→ **The input**

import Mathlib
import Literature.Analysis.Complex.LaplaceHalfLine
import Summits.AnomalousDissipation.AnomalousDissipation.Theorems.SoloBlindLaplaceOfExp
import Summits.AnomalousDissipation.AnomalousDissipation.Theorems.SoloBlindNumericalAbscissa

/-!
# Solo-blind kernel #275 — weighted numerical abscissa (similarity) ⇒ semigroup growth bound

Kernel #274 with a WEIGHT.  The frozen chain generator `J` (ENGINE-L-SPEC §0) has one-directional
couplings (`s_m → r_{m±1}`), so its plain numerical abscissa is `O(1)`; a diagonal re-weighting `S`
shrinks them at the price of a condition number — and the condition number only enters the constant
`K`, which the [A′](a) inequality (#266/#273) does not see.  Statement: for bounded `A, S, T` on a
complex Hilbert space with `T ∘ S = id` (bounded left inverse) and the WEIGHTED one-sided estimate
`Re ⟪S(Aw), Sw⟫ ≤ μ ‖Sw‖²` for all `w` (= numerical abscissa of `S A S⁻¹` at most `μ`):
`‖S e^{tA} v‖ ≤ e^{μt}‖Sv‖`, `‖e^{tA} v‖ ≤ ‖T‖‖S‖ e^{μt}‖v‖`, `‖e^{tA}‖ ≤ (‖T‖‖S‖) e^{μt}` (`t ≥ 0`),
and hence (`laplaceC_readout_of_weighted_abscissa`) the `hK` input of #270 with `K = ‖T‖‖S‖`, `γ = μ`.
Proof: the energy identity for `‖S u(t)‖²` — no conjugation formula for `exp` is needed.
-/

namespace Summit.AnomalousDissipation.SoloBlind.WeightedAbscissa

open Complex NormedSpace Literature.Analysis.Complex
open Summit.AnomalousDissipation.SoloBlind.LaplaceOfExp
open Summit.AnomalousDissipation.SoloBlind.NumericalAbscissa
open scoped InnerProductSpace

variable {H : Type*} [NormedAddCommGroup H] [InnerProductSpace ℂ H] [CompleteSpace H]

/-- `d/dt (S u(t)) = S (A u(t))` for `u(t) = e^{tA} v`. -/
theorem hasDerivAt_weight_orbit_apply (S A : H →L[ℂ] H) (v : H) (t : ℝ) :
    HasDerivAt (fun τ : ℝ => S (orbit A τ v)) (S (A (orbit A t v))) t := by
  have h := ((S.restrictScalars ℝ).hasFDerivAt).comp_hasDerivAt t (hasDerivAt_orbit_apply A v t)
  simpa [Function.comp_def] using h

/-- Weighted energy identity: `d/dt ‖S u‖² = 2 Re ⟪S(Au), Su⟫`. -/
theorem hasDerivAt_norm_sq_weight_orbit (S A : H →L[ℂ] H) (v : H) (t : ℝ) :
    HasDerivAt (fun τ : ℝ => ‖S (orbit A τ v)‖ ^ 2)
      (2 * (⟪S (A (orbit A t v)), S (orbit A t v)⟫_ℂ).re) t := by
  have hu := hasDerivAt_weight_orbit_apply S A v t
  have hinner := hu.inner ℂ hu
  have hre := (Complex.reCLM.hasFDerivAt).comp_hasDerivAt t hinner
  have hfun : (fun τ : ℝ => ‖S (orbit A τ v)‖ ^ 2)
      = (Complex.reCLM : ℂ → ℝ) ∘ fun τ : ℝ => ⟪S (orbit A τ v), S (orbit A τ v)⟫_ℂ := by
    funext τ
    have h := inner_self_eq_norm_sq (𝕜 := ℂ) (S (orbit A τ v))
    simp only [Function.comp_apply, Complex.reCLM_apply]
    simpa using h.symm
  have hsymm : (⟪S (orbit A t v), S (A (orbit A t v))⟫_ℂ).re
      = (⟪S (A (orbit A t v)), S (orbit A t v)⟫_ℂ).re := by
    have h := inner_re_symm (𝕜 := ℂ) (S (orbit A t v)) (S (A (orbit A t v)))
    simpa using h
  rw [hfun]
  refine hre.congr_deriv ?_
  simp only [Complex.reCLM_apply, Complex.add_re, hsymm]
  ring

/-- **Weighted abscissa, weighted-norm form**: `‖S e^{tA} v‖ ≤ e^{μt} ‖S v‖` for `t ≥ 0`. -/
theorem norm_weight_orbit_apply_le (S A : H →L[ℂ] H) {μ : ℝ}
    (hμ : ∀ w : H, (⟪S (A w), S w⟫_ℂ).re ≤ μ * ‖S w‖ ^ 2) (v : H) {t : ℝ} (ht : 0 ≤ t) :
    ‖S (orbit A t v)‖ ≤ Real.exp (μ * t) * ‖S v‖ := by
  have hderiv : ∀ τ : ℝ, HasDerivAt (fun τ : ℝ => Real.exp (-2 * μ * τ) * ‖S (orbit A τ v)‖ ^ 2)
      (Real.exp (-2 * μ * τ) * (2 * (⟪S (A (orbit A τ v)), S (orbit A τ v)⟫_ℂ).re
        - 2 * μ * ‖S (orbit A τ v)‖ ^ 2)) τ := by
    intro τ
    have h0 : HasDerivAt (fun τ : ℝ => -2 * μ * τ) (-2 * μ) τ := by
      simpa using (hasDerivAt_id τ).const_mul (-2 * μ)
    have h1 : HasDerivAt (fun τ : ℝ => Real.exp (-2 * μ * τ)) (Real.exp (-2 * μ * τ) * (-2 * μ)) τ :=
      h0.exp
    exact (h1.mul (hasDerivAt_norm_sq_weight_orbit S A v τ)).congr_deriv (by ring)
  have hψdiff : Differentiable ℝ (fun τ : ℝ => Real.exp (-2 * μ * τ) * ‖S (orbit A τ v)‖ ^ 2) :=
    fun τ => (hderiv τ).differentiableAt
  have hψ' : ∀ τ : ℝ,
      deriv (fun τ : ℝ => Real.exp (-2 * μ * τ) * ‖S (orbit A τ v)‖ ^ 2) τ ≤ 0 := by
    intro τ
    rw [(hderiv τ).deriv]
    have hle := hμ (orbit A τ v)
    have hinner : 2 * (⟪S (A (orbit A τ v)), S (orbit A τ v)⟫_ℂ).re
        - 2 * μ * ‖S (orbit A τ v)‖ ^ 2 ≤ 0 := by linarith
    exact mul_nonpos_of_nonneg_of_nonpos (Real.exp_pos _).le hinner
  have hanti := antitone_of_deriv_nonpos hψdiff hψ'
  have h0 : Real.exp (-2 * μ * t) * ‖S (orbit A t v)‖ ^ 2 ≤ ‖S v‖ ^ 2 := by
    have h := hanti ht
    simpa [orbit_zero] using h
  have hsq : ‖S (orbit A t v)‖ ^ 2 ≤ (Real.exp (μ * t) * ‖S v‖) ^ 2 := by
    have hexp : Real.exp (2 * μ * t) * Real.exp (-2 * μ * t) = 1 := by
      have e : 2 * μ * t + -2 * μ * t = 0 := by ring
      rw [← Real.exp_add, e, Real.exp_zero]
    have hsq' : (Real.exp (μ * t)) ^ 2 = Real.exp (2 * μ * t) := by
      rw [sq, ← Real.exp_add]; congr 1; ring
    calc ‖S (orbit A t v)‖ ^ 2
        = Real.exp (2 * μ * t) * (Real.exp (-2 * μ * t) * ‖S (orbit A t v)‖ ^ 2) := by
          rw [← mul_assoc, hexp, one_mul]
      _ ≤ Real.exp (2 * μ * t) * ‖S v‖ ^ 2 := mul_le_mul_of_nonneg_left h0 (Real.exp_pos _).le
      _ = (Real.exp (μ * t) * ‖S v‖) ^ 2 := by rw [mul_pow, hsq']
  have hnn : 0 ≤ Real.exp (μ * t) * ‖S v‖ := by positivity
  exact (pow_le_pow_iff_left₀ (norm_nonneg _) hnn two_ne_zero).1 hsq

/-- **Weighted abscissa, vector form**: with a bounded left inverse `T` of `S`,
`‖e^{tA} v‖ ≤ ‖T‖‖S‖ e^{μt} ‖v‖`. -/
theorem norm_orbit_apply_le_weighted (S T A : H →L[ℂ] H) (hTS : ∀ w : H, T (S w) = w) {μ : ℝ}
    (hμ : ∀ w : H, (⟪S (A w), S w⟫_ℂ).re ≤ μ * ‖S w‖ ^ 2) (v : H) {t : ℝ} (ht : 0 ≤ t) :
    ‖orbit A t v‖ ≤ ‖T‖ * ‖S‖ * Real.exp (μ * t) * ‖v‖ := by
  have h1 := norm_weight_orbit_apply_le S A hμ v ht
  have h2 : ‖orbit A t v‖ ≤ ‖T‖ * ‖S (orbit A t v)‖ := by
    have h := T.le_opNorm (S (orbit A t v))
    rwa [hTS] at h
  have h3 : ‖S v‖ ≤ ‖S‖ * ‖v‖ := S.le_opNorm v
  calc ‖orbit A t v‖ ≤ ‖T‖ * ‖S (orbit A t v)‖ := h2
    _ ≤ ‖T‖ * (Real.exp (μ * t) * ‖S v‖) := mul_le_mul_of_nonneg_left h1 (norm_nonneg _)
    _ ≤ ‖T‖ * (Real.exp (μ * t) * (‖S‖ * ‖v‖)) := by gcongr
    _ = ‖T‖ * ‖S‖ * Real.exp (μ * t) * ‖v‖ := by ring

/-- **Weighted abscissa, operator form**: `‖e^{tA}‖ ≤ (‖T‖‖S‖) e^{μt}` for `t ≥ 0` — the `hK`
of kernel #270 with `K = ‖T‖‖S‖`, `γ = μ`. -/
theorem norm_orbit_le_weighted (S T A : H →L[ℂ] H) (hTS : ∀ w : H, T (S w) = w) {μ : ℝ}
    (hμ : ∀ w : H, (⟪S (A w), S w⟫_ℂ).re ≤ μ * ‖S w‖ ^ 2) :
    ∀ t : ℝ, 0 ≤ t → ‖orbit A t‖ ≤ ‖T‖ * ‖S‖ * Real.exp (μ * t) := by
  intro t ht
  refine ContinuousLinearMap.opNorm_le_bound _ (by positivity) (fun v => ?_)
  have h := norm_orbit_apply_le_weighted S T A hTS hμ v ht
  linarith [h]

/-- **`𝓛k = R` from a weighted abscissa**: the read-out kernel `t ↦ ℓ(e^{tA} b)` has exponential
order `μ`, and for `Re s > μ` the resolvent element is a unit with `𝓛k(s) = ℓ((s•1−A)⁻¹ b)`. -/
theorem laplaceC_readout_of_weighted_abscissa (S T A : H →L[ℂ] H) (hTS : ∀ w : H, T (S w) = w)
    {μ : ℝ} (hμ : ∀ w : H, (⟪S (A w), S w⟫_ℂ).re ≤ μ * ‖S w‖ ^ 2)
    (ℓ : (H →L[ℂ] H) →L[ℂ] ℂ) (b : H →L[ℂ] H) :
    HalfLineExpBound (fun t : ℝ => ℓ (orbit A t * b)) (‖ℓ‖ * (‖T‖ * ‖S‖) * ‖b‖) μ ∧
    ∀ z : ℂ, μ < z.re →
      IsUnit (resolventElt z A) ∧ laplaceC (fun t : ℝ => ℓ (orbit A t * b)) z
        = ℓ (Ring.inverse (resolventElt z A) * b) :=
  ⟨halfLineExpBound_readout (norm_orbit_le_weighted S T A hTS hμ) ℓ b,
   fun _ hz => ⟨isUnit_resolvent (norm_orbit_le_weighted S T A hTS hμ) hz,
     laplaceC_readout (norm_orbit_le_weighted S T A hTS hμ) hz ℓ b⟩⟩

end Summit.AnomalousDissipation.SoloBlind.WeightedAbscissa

* * *

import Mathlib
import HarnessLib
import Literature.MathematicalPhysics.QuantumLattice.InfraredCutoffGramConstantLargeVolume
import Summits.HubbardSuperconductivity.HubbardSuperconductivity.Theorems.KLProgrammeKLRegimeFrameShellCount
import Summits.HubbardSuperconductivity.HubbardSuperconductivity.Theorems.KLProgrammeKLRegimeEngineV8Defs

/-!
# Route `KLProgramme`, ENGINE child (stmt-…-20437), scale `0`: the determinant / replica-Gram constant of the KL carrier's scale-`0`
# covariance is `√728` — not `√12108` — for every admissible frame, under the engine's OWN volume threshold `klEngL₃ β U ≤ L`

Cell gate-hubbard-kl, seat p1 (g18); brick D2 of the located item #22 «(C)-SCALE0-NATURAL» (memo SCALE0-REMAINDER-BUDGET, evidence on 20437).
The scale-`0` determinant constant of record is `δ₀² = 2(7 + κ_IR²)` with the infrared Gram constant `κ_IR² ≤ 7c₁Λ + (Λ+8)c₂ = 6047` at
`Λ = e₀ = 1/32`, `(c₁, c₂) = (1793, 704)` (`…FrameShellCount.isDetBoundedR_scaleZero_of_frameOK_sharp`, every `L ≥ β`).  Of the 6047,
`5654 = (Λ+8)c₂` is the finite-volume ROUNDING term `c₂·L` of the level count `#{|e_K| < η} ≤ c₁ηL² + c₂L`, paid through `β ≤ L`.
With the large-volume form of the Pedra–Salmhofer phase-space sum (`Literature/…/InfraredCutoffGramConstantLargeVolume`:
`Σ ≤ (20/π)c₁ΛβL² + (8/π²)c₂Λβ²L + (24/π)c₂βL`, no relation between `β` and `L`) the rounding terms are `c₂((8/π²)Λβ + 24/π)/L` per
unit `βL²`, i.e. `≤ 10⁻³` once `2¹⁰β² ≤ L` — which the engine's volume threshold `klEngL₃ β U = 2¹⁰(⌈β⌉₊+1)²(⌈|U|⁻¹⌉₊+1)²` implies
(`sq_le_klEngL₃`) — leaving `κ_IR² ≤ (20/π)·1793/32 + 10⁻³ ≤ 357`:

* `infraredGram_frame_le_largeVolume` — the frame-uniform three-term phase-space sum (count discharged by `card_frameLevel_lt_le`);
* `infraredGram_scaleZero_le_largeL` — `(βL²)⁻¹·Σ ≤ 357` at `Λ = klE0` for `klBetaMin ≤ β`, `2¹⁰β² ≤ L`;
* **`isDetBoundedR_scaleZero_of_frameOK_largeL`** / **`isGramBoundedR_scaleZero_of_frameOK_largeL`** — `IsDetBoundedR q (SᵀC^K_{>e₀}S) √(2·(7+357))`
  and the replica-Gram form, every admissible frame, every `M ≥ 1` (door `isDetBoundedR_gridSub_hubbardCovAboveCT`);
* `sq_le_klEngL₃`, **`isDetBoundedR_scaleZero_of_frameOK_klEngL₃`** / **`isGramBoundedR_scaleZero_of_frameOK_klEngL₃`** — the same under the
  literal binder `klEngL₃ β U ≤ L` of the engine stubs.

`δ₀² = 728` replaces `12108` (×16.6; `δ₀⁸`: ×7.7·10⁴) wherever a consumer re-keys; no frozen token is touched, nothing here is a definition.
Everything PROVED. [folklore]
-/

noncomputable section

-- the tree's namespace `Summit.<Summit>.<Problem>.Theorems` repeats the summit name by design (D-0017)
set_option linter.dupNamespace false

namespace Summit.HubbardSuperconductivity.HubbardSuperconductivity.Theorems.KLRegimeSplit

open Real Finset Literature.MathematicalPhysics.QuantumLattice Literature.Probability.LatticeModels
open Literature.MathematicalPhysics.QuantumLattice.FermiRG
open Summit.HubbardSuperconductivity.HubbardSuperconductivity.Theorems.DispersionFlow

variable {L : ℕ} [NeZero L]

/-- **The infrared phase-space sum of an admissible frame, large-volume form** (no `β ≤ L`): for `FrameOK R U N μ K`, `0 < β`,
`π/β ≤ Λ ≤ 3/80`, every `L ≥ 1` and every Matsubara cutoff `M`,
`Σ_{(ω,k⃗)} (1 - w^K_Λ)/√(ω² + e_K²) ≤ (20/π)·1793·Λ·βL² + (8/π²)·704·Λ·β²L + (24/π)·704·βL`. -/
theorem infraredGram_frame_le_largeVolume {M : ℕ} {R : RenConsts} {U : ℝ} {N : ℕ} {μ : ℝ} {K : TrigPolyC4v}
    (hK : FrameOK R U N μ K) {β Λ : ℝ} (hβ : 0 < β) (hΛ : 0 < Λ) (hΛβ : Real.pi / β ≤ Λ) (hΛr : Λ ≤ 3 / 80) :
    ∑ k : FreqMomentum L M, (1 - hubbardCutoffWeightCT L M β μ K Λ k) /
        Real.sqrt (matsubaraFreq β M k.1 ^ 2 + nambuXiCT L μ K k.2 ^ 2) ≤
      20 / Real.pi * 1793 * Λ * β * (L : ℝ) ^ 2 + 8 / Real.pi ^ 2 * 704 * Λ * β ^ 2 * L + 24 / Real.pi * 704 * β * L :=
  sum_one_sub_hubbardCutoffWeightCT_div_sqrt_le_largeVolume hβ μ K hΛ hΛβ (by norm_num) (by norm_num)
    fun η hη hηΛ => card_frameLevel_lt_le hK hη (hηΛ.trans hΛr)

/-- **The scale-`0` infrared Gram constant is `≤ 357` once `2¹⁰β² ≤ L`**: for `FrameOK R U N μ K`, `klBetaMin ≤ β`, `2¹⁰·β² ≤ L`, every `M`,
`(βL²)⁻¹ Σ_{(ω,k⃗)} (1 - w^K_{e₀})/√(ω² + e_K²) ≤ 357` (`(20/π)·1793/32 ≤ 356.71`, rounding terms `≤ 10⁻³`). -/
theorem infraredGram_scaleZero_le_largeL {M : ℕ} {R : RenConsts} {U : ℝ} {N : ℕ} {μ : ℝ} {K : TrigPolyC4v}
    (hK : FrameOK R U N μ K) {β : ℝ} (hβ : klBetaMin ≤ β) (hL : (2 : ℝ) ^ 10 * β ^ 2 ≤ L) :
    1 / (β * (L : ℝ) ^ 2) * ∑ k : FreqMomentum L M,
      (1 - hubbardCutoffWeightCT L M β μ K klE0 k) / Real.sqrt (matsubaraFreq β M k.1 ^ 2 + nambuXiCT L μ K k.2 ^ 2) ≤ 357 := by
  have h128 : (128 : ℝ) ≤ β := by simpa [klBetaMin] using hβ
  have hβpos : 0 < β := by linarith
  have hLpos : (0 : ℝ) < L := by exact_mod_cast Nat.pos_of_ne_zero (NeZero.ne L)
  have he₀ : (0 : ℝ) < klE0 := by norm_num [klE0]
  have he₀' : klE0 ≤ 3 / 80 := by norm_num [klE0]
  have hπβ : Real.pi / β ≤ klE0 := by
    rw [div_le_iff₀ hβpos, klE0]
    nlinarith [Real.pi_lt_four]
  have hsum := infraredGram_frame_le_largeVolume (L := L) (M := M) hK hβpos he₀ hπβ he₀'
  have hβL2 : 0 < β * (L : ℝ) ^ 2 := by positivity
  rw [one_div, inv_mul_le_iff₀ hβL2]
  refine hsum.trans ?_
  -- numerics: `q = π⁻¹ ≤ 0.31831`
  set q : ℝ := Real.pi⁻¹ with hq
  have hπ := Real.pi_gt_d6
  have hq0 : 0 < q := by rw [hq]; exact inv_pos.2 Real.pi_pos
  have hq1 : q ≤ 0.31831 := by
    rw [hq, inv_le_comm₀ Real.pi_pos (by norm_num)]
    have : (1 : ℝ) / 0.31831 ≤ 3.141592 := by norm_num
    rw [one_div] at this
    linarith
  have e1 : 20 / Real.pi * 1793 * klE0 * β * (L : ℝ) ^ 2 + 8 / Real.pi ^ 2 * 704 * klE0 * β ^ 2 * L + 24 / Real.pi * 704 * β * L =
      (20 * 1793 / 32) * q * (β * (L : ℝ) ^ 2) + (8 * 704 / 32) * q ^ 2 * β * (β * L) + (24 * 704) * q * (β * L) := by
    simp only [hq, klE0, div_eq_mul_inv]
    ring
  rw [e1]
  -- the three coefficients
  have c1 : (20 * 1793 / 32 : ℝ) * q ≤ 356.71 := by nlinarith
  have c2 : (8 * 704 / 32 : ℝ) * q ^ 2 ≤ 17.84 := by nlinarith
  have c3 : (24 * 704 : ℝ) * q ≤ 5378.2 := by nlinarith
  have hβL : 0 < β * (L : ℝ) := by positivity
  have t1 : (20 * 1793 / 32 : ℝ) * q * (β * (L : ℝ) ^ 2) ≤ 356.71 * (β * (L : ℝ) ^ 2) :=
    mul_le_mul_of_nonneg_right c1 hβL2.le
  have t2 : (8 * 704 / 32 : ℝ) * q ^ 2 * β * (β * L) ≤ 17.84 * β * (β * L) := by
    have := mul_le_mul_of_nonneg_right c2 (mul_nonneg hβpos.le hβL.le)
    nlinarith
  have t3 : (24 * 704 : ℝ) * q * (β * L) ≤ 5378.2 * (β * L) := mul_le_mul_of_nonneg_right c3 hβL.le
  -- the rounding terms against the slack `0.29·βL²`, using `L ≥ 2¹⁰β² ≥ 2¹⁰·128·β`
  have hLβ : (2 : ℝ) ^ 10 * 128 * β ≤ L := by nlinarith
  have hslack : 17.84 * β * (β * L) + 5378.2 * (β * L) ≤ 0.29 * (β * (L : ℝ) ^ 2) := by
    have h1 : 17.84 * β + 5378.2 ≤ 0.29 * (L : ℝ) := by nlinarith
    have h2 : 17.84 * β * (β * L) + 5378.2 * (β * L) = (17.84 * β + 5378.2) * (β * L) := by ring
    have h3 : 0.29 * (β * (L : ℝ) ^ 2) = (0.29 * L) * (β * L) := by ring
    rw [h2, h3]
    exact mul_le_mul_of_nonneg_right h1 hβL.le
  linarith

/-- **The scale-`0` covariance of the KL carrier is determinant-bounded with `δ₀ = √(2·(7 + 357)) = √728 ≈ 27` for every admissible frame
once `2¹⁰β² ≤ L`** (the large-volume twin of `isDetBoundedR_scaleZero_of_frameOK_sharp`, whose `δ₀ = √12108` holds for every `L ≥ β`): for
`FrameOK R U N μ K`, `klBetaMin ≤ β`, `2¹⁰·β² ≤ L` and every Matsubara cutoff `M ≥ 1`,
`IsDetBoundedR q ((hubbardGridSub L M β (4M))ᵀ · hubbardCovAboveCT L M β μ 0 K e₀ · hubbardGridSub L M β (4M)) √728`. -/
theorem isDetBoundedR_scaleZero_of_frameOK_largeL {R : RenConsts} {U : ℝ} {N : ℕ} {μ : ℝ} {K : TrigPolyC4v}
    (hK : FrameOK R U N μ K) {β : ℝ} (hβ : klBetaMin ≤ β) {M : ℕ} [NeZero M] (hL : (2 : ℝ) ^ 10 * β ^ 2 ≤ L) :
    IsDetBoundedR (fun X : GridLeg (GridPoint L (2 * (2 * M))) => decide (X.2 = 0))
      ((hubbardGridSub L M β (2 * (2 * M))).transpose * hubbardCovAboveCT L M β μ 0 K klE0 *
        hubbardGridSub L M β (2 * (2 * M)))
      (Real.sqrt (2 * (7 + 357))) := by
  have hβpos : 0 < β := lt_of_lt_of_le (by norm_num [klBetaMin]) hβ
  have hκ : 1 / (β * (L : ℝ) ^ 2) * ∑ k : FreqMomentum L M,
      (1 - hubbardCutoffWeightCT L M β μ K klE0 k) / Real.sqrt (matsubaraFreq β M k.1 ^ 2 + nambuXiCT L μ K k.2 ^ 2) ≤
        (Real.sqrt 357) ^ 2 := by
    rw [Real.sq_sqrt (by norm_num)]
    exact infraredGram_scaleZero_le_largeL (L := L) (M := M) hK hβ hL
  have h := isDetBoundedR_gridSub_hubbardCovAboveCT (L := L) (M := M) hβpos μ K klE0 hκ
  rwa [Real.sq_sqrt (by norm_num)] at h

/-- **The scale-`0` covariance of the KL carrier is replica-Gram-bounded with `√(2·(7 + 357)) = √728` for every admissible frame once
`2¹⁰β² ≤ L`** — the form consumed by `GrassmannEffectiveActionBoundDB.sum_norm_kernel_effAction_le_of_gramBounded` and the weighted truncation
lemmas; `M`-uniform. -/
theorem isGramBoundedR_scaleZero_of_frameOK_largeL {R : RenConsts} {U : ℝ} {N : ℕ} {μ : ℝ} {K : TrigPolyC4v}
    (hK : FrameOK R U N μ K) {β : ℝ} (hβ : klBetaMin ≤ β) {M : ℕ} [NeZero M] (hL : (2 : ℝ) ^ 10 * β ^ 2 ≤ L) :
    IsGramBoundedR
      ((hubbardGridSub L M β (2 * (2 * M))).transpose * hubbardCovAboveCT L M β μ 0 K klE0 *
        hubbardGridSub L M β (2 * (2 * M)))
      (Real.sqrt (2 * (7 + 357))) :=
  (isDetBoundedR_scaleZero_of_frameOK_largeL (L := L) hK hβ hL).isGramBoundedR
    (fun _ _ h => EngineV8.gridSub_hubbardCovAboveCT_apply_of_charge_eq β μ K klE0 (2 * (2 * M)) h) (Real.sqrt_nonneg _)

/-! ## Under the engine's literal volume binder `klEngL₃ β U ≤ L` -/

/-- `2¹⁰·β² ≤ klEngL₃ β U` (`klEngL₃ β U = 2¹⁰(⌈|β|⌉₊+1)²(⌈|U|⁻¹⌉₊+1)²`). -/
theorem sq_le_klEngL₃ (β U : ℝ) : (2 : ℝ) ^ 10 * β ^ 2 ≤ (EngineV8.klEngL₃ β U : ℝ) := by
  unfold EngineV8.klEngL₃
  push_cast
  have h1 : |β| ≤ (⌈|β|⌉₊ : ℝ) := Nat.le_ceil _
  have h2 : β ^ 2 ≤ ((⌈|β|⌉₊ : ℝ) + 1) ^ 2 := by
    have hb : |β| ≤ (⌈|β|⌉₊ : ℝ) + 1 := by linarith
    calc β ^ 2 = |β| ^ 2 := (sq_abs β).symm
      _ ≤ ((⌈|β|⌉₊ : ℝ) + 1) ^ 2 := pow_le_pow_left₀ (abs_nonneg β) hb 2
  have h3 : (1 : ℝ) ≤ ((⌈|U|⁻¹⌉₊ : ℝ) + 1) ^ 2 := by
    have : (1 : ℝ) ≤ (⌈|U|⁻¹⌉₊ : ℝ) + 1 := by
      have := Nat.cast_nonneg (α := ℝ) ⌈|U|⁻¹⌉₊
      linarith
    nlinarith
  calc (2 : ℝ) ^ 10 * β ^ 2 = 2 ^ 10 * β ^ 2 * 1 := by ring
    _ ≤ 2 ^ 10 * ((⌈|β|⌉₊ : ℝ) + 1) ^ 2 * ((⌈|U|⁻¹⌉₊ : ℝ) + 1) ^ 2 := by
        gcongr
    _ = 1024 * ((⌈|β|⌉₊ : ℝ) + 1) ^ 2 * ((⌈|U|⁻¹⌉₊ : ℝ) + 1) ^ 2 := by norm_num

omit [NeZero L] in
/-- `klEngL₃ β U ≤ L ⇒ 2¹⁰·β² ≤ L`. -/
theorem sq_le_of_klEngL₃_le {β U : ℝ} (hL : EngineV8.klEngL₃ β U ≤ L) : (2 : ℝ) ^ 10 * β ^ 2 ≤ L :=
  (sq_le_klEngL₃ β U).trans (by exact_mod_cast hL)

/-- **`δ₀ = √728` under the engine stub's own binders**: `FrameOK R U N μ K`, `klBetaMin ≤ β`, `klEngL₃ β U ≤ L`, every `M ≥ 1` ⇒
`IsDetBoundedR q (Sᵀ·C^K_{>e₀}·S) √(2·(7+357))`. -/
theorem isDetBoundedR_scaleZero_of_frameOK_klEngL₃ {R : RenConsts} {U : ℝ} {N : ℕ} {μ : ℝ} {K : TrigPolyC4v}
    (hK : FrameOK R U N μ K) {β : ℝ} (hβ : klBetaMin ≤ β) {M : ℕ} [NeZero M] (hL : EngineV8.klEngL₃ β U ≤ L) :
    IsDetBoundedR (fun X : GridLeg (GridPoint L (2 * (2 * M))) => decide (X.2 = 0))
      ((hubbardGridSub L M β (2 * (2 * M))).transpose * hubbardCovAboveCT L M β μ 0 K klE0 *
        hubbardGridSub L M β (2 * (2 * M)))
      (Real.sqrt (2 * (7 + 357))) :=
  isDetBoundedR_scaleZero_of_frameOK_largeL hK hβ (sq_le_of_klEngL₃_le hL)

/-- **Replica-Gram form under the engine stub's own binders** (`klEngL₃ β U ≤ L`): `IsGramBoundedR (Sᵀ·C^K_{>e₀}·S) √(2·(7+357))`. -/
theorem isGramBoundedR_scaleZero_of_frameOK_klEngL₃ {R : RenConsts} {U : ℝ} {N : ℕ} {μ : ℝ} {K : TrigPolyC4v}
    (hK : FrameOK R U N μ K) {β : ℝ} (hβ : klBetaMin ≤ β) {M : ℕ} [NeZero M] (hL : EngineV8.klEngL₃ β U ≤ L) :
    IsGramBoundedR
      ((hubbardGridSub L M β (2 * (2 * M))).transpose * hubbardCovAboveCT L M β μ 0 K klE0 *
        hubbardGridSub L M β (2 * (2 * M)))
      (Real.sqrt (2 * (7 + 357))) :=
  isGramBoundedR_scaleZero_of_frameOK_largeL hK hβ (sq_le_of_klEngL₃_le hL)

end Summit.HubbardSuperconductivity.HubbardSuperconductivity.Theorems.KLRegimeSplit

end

→ **Exercise instructions**
Where the listing above has a line with "theorem laplaceC_readout_of_weighted_abscissa (S", start there, and output every line exactly through the line with "end Summit.AnomalousDissipation.SoloBlind.WeightedAbscissa", which is also included.

→ **Output for this exercise**
theorem laplaceC_readout_of_weighted_abscissa (S T A : H →L[ℂ] H) (hTS : ∀ w : H, T (S w) = w)
    {μ : ℝ} (hμ : ∀ w : H, (⟪S (A w), S w⟫_ℂ).re ≤ μ * ‖S w‖ ^ 2)
    (ℓ : (H →L[ℂ] H) →L[ℂ] ℂ) (b : H →L[ℂ] H) :
    HalfLineExpBound (fun t : ℝ => ℓ (orbit A t * b)) (‖ℓ‖ * (‖T‖ * ‖S‖) * ‖b‖) μ ∧
    ∀ z : ℂ, μ < z.re →
      IsUnit (resolventElt z A) ∧ laplaceC (fun t : ℝ => ℓ (orbit A t * b)) z
        = ℓ (Ring.inverse (resolventElt z A) * b) :=
  ⟨halfLineExpBound_readout (norm_orbit_le_weighted S T A hTS hμ) ℓ b,
   fun _ hz => ⟨isUnit_resolvent (norm_orbit_le_weighted S T A hTS hμ) hz,
     laplaceC_readout (norm_orbit_le_weighted S T A hTS hμ) hz ℓ b⟩⟩

end Summit.AnomalousDissipation.SoloBlind.WeightedAbscissa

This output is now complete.